____ EXERCISE DATA

import Summits.QuantumFields.BalabanUV.Beta.GAN24.DerivativeRateTransferJensenMassFreeEnd
import Summits.QuantumFields.BalabanUV.Beta.GAN24.DerivativeRateTransferJensenMeanZeroTree

/-!
# `BalabanUV.Beta.GAN24.DerivativeRateTransferJensenMassFreeTree` — binder row G-an2-4 ∕ (CONV-C), route R6 «VALUES, NOT DERIVATIVES», PART 55:
# THE MASS-FREE END WITH THE POINCARÉ DATUM DISCHARGED — PART 53's `δ = 0` inequality for the polar pair when the block transporters are products of
# the fine transporters along rooted TREES of fine bonds (Bałaban's contours as letters): the Poincaré budgets at the TARGETS (`ϖ`) and at the SOURCES
# (`ϖ′`) of the coarse bonds come from PART 49's tree bound with the in-degree `d′` resp. the out-degree `d″` of the coarse bond graph, so that the only
# letters left about the pair (averaging, coarse connection) are the pointwise root-frame defect `κ` and the polar symmetry `hsym`
# (unit b2b-balaban-gan24-p3, gen 43; v1)

NOT IN PRINT; OUR PROOF (for the ROUTE; [folklore] finite-dimensional linear algebra over `ℝ` — PART 49's `blockVar_le_tree` ∕ `sum_blockVar_le_tree` and
PART 53's `covJensen_polar_massFree` BY NAME).  HONEST FRAMING (cell contract, verbatim): «discharging `BetaPertH` makes Bałaban's UV stability
UNCONDITIONAL — a real constructive-QFT result; it is NOT the continuum limit and NOT the Clay problem.»  HONEST DEPENDENCY (verbatim): «continuum YM on
T⁴ ⇐ BetaPertH ∧ nine spine estimates (0/9 proved); BetaPertH ⇐ (D1) ∧ (D4) ∧ CAP+tail; G-an2-4 gates asym, D1 and NE2/3/4.»

WHY THIS FILE.  PART 53's END carries PART 47's block Poincaré datum `Σ_x q(y,x)|W(y,x)u(x) − (Qu)(y)|² ≤ Φ(y)` with TWO budgets, `w_c·Σ_{e′}Φ(tgt′e′) ≤
ϖ·⟨u,H_fu⟩` (as in PART 47) and `w_c·Σ_{e′}Φ(src′e′) ≤ ϖ′·⟨u,H_fu⟩` (new: the mass term, once telescoped through the block means, sees the fluctuation of
the SOURCE block too).  PART 49 (`DerivativeRateTransferJensenMeanZeroTree`) proved the datum for ROOTED TREE transporters `W(y,x) = W(y,root y)·pT(y,x,dep)`
(`blockVar_le_tree`: `Φ(y) = 4·Σ_x q(y,x)·dep(y,x)·Σ_{i<dep}|D_{pγ(y,x,i)}u|²`) and its budget over any bond-end map with fibres of size `≤ d′` and
`q·dep`-weighted tree multiplicity `≤ m_T` (`sum_blockVar_le_tree`: `4·w_c·d′·m_T ≤ ϖ·w_f`).  THIS FILE applies the budget lemma TWICE — at `tgt′`
(in-degree `d′`, `4w_c d′m_T ≤ ϖw_f`) and at `src′` (out-degree `d″`, `4w_c d″m_T ≤ ϖ′w_f`) — and feeds PART 53:
  `⟨Qu, H_cQu⟩ ≤ (1 + t + (1+t⁻¹)(1+r)ϖκ² + (1+t⁻¹)(1+r⁻¹)·(3κ²∕(4 − κ²))·(1 + ϖ + ϖ′))·⟨u, H_f u⟩`   for all `t, r > 0` (§1 **`covJensen_polar_massFree_tree`**).
Lattice values (side `L`, dimension `d`, `q = L^{−d}`, taxi trees, `d′ = d″ = d`, `m_T ≤ d(L−1)²∕L`): `ϖ = ϖ′ = 4d²(L−1)²∕L·(w_c∕w_f)`; with Bałaban's
weights `w_c∕w_f = L^{d−2}∕(L·L^{d−2}) = 1∕L`-type bookkeeping this is an `L`-dependent constant, harmless at fixed `L` (the instantiation on PART 24's
encoding is NOT done here; PART 54 keeps `Φ ∕ ϖ ∕ ϖ′` as data there).

WHAT THIS FILE PROVES (0 sorry, 0 `def`, nothing cited): §1 **`covJensen_polar_massFree_tree`**, **`covJensen_polar_massFree_tree_of_polar`** (the same
END with `hsym` discharged by PART 51 `wsum_defect_symm_of_polar` from the polar FACTORISATION letter «`Σ_x q·W T W′ᵀ = P·R′`, `P` symmetric»).
WHAT IT DOES NOT DO: instantiate the tree data on PART 24's lattice encoding, bound `κ` for any of Bałaban's fields, prove that the polar factor exists,
or claim anything about (CONS) ∕ exact (STAB).  SUPPLIER work on route R6 (rank 2, REDUCTION, no seat); no consumer of record; NEVER «G-an2-4 closed»;
NOT (CONV-C), NOT D1, NOT `BetaPertH`, NOT continuum, NOT Clay.  Records: `HOME/b2b-balaban-gan24-p3/WOODBURY-FIBRE.md` v14.3. -/

noncomputable section

open Matrix Finset

namespace Summit.QuantumFields.BalabanUV.Beta.GAN24.DerivativeRateTransferJensenMassFreeTree

open Summit.QuantumFields.BalabanUV.Beta.GAN24.DerivativeRateTransferJensenMeanZeroTree
open Summit.QuantumFields.BalabanUV.Beta.GAN24.DerivativeRateTransferJensenMeanZeroPolar (wsum_defect_symm_of_polar)
open Summit.QuantumFields.BalabanUV.Beta.GAN24.DerivativeRateTransferJensenMassFreeEnd

/-! ## §1 THE MASS-FREE END from tree data, `κ` and the polar letter -/

section End

variable {o μ ν β β' : Type*} [Fintype o] [DecidableEq o] [Fintype μ] [DecidableEq μ] [Fintype ν] [Fintype β] [DecidableEq β] [Fintype β']
variable {q : μ → ν → ℝ} {W : μ → ν → Matrix o o ℝ} {Q : Matrix (μ × o) (ν × o) ℝ}
variable {src tgt : β → ν} {R : β → Matrix o o ℝ} {src' tgt' : β' → μ} {R' : β' → Matrix o o ℝ}
variable {Hf : Matrix (ν × o) (ν × o) ℝ} {Hc : Matrix (μ × o) (μ × o) ℝ} {wf wc : ℝ}
variable {σ : β' → ν ≃ ν} {ℓ : ℕ} {xs : β' → ν → ℕ → ν} {γ : β' → ν → ℕ → β} {T : β' → ν → ℕ → Matrix o o ℝ} {m : ℝ}
variable {N : β' → ν → Matrix o o ℝ} {κ : ℝ}
variable {root : μ → ν} {dep : μ → ν → ℕ} {pxs : μ → ν → ℕ → ν} {pγ : μ → ν → ℕ → β} {pT : μ → ν → ℕ → Matrix o o ℝ}
variable {mT ϖ ϖ' d' d'' : ℝ}

/-- **`covJensen_polar_massFree_tree` — THE MASS-FREE COVARIANT JENSEN INEQUALITY WITH THE POINCARÉ DATUM DISCHARGED** [our proof]: PART 53's
`covJensen_polar_massFree` with `hP` ∕ `hΦ` ∕ `hΦ′` supplied by PART 49's `blockVar_le_tree` ∕ `sum_blockVar_le_tree` (block transporters = root
transporter × tree path transports; `Σ_x q(y,x) = 1`; `q·dep`-weighted tree multiplicity `≤ m_T`; in-degree `≤ d′` with `4·w_c·d′·m_T ≤ ϖ·w_f`; out-degree
`≤ d″` with `4·w_c·d″·m_T ≤ ϖ′·w_f`), the pointwise root-frame defect `κ` (`κ² < 4`) and the POLAR letter `hsym`.  For all `t, r > 0`:
`⟨Qu, H_cQu⟩ ≤ (1 + t + (1+t⁻¹)(1+r)ϖκ² + (1+t⁻¹)(1+r⁻¹)·(3κ²∕(4 − κ²))·(1 + ϖ + ϖ′))·⟨u, H_f u⟩`. -/
theorem covJensen_polar_massFree_tree
    (hq : ∀ y x, 0 ≤ q y x) (hq1 : ∀ y, ∑ x, q y x = 1) (hW : ∀ y x, (W y x)ᵀ * W y x = 1) (hR : ∀ e, (R e)ᵀ * R e = 1)
    (hR' : ∀ e', (R' e')ᵀ * R' e' = 1)
    (hQ : ∀ (u : ν × o → ℝ) (y : μ), (fun a => (Q *ᵥ u) (y, a)) = ∑ x, q y x • (W y x *ᵥ fun b => u (x, b)))
    (hwc : 0 ≤ wc) (hd' : 0 ≤ d') (hd'' : 0 ≤ d'') (hϖ : 0 ≤ ϖ) (hϖ' : 0 ≤ ϖ')
    (hHc : ∀ v : μ × o → ℝ, v ⬝ᵥ (Hc *ᵥ v) ≤
      wc * ∑ e', ((R' e' *ᵥ fun a => v (tgt' e', a)) - fun a => v (src' e', a)) ⬝ᵥ
        ((R' e' *ᵥ fun a => v (tgt' e', a)) - fun a => v (src' e', a)))
    (hHf : ∀ u : ν × o → ℝ, wf * ∑ e, ((R e *ᵥ fun b => u (tgt e, b)) - fun b => u (src e, b)) ⬝ᵥ
        ((R e *ᵥ fun b => u (tgt e, b)) - fun b => u (src e, b)) ≤ u ⬝ᵥ (Hf *ᵥ u))
    (hσq : ∀ e' x, q (tgt' e') (σ e' x) = q (src' e') x)
    (hx0 : ∀ e' x, xs e' x 0 = x) (hxℓ : ∀ e' x, xs e' x ℓ = σ e' x)
    (hsrc : ∀ e' x i, i < ℓ → src (γ e' x i) = xs e' x i) (htgt : ∀ e' x i, i < ℓ → tgt (γ e' x i) = xs e' x (i + 1))
    (hT0 : ∀ e' x, T e' x 0 = 1) (hT : ∀ e' x i, i < ℓ → T e' x (i + 1) = T e' x i * R (γ e' x i))
    (hmult : ∀ e, ∑ e', ∑ x, ∑ i ∈ range ℓ, (if γ e' x i = e then q (src' e') x else 0) ≤ m)
    (hw : wc * ℓ * m ≤ wf)
    (hNdef : ∀ e' x, N e' x = 1 - W (src' e') x * T e' x ℓ * (W (tgt' e') (σ e' x))ᵀ * (R' e')ᵀ)
    (hN : ∀ e' x (w : o → ℝ), (N e' x *ᵥ w) ⬝ᵥ (N e' x *ᵥ w) ≤ κ ^ 2 * (w ⬝ᵥ w))
    (hsym : ∀ e', (∑ x, q (src' e') x • N e' x)ᵀ = ∑ x, q (src' e') x • N e' x) (hκ : κ ^ 2 < 4)
    (hp0 : ∀ y x, pxs y x 0 = root y) (hpend : ∀ y x, pxs y x (dep y x) = x)
    (hpsrc : ∀ y x i, i < dep y x → src (pγ y x i) = pxs y x i) (hptgt : ∀ y x i, i < dep y x → tgt (pγ y x i) = pxs y x (i + 1))
    (hpT0 : ∀ y x, pT y x 0 = 1) (hpT : ∀ y x i, i < dep y x → pT y x (i + 1) = pT y x i * R (pγ y x i))
    (hWtree : ∀ y x, W y x = W y (root y) * pT y x (dep y x))
    (hmultT : ∀ e, ∑ y, ∑ x, ∑ i ∈ range (dep y x), (if pγ y x i = e then q y x * dep y x else 0) ≤ mT)
    (hdeg : ∀ y, ((Finset.univ.filter fun e' => tgt' e' = y).card : ℝ) ≤ d')
    (hdeg' : ∀ y, ((Finset.univ.filter fun e' => src' e' = y).card : ℝ) ≤ d'')
    (hwT : 4 * wc * d' * mT ≤ ϖ * wf) (hwT' : 4 * wc * d'' * mT ≤ ϖ' * wf)
    (u : ν × o → ℝ) {t r : ℝ} (ht : 0 < t) (hr : 0 < r) :
    (Q *ᵥ u) ⬝ᵥ (Hc *ᵥ (Q *ᵥ u)) ≤
      (1 + t + (1 + t⁻¹) * (1 + r) * ϖ * κ ^ 2 + (1 + t⁻¹) * (1 + r⁻¹) * (3 * κ ^ 2 / (4 - κ ^ 2)) * (1 + ϖ + ϖ')) *
        (u ⬝ᵥ (Hf *ᵥ u)) :=
  covJensen_polar_massFree hq hq1 hW hR hR' hQ hwc hHc hHf hσq hx0 hxℓ hsrc htgt hT0 hT hmult hw hNdef hN hsym hκ u
    (Φ := fun u y => 4 * ∑ x, q y x * (dep y x * ∑ i ∈ range (dep y x),
        ((R (pγ y x i) *ᵥ fun b => u (tgt (pγ y x i), b)) - fun b => u (src (pγ y x i), b)) ⬝ᵥ
          ((R (pγ y x i) *ᵥ fun b => u (tgt (pγ y x i), b)) - fun b => u (src (pγ y x i), b))))
    (fun y => blockVar_le_tree hq hq1 (fun y => hW y (root y)) hR hQ hp0 hpend hpsrc hptgt hpT0 hpT hWtree u y)
    (sum_blockVar_le_tree hq hwc hd' hϖ hHf hmultT hdeg hwT u)
    (sum_blockVar_le_tree (tgt' := src') hq hwc hd'' hϖ' hHf hmultT hdeg' hwT' u) ht hr

/-- **`covJensen_polar_massFree_tree_of_polar` — THE SAME END FROM THE POLAR FACTORISATION LETTER** [our proof]: the symmetry hypothesis `hsym`
of `covJensen_polar_massFree_tree` DISCHARGED by PART 51 `wsum_defect_symm_of_polar` from the polar convention as printed — the block mean of the OPEN
root-to-root transports factorises as `Σ_x q(src′e′,x)·W(src′e′,x)T(e′,x,ℓ)W(tgt′e′,σx)ᵀ = P_{e′}·R′_{e′}` with `P_{e′}` symmetric (`R′_{e′}` = the
orthogonal polar factor, the «Wilson average» (1.26)). -/
theorem covJensen_polar_massFree_tree_of_polar {P : β' → Matrix o o ℝ}
    (hq : ∀ y x, 0 ≤ q y x) (hq1 : ∀ y, ∑ x, q y x = 1) (hW : ∀ y x, (W y x)ᵀ * W y x = 1) (hR : ∀ e, (R e)ᵀ * R e = 1)
    (hR' : ∀ e', (R' e')ᵀ * R' e' = 1)
    (hQ : ∀ (u : ν × o → ℝ) (y : μ), (fun a => (Q *ᵥ u) (y, a)) = ∑ x, q y x • (W y x *ᵥ fun b => u (x, b)))
    (hwc : 0 ≤ wc) (hd' : 0 ≤ d') (hd'' : 0 ≤ d'') (hϖ : 0 ≤ ϖ) (hϖ' : 0 ≤ ϖ')
    (hHc : ∀ v : μ × o → ℝ, v ⬝ᵥ (Hc *ᵥ v) ≤
      wc * ∑ e', ((R' e' *ᵥ fun a => v (tgt' e', a)) - fun a => v (src' e', a)) ⬝ᵥ
        ((R' e' *ᵥ fun a => v (tgt' e', a)) - fun a => v (src' e', a)))
    (hHf : ∀ u : ν × o → ℝ, wf * ∑ e, ((R e *ᵥ fun b => u (tgt e, b)) - fun b => u (src e, b)) ⬝ᵥ
        ((R e *ᵥ fun b => u (tgt e, b)) - fun b => u (src e, b)) ≤ u ⬝ᵥ (Hf *ᵥ u))
    (hσq : ∀ e' x, q (tgt' e') (σ e' x) = q (src' e') x)
    (hx0 : ∀ e' x, xs e' x 0 = x) (hxℓ : ∀ e' x, xs e' x ℓ = σ e' x)
    (hsrc : ∀ e' x i, i < ℓ → src (γ e' x i) = xs e' x i) (htgt : ∀ e' x i, i < ℓ → tgt (γ e' x i) = xs e' x (i + 1))
    (hT0 : ∀ e' x, T e' x 0 = 1) (hT : ∀ e' x i, i < ℓ → T e' x (i + 1) = T e' x i * R (γ e' x i))
    (hmult : ∀ e, ∑ e', ∑ x, ∑ i ∈ range ℓ, (if γ e' x i = e then q (src' e') x else 0) ≤ m)
    (hw : wc * ℓ * m ≤ wf)
    (hNdef : ∀ e' x, N e' x = 1 - W (src' e') x * T e' x ℓ * (W (tgt' e') (σ e' x))ᵀ * (R' e')ᵀ)
    (hN : ∀ e' x (w : o → ℝ), (N e' x *ᵥ w) ⬝ᵥ (N e' x *ᵥ w) ≤ κ ^ 2 * (w ⬝ᵥ w))
    (hpolar : ∀ e', ∑ x, q (src' e') x • (W (src' e') x * T e' x ℓ * (W (tgt' e') (σ e' x))ᵀ) = P e' * R' e')
    (hPsymm : ∀ e', (P e')ᵀ = P e') (hκ : κ ^ 2 < 4)
    (hp0 : ∀ y x, pxs y x 0 = root y) (hpend : ∀ y x, pxs y x (dep y x) = x)
    (hpsrc : ∀ y x i, i < dep y x → src (pγ y x i) = pxs y x i) (hptgt : ∀ y x i, i < dep y x → tgt (pγ y x i) = pxs y x (i + 1))
    (hpT0 : ∀ y x, pT y x 0 = 1) (hpT : ∀ y x i, i < dep y x → pT y x (i + 1) = pT y x i * R (pγ y x i))
    (hWtree : ∀ y x, W y x = W y (root y) * pT y x (dep y x))
    (hmultT : ∀ e, ∑ y, ∑ x, ∑ i ∈ range (dep y x), (if pγ y x i = e then q y x * dep y x else 0) ≤ mT)
    (hdeg : ∀ y, ((Finset.univ.filter fun e' => tgt' e' = y).card : ℝ) ≤ d')
    (hdeg' : ∀ y, ((Finset.univ.filter fun e' => src' e' = y).card : ℝ) ≤ d'')
    (hwT : 4 * wc * d' * mT ≤ ϖ * wf) (hwT' : 4 * wc * d'' * mT ≤ ϖ' * wf)
    (u : ν × o → ℝ) {t r : ℝ} (ht : 0 < t) (hr : 0 < r) :
    (Q *ᵥ u) ⬝ᵥ (Hc *ᵥ (Q *ᵥ u)) ≤
      (1 + t + (1 + t⁻¹) * (1 + r) * ϖ * κ ^ 2 + (1 + t⁻¹) * (1 + r⁻¹) * (3 * κ ^ 2 / (4 - κ ^ 2)) * (1 + ϖ + ϖ')) *
        (u ⬝ᵥ (Hf *ᵥ u)) := by
  have hsym : ∀ e', (∑ x, q (src' e') x • N e' x)ᵀ = ∑ x, q (src' e') x • N e' x := fun e' => by
    simp_rw [hNdef e']
    exact wsum_defect_symm_of_polar Finset.univ (q (src' e')) (hpolar e') (hPsymm e') (hR' e')
  exact covJensen_polar_massFree_tree hq hq1 hW hR hR' hQ hwc hd' hd'' hϖ hϖ' hHc hHf hσq hx0 hxℓ hsrc htgt hT0 hT hmult hw hNdef hN hsym hκ
    hp0 hpend hpsrc hptgt hpT0 hpT hWtree hmultT hdeg hdeg' hwT hwT' u ht hr

end End

end Summit.QuantumFields.BalabanUV.Beta.GAN24.DerivativeRateTransferJensenMassFreeTree

end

________

> **INSTRUCTIONS FOR THE TASK**:
Copy each line above where the string "continuum" occurs.

> **TASK ANSWER**:
UNCONDITIONAL — a real constructive-QFT result; it is NOT the continuum limit and NOT the Clay problem.»  HONEST DEPENDENCY (verbatim): «continuum YM on
NOT (CONV-C), NOT D1, NOT `BetaPertH`, NOT continuum, NOT Clay.  Records: `HOME/b2b-balaban-gan24-p3/WOODBURY-FIBRE.md` v14.3. -/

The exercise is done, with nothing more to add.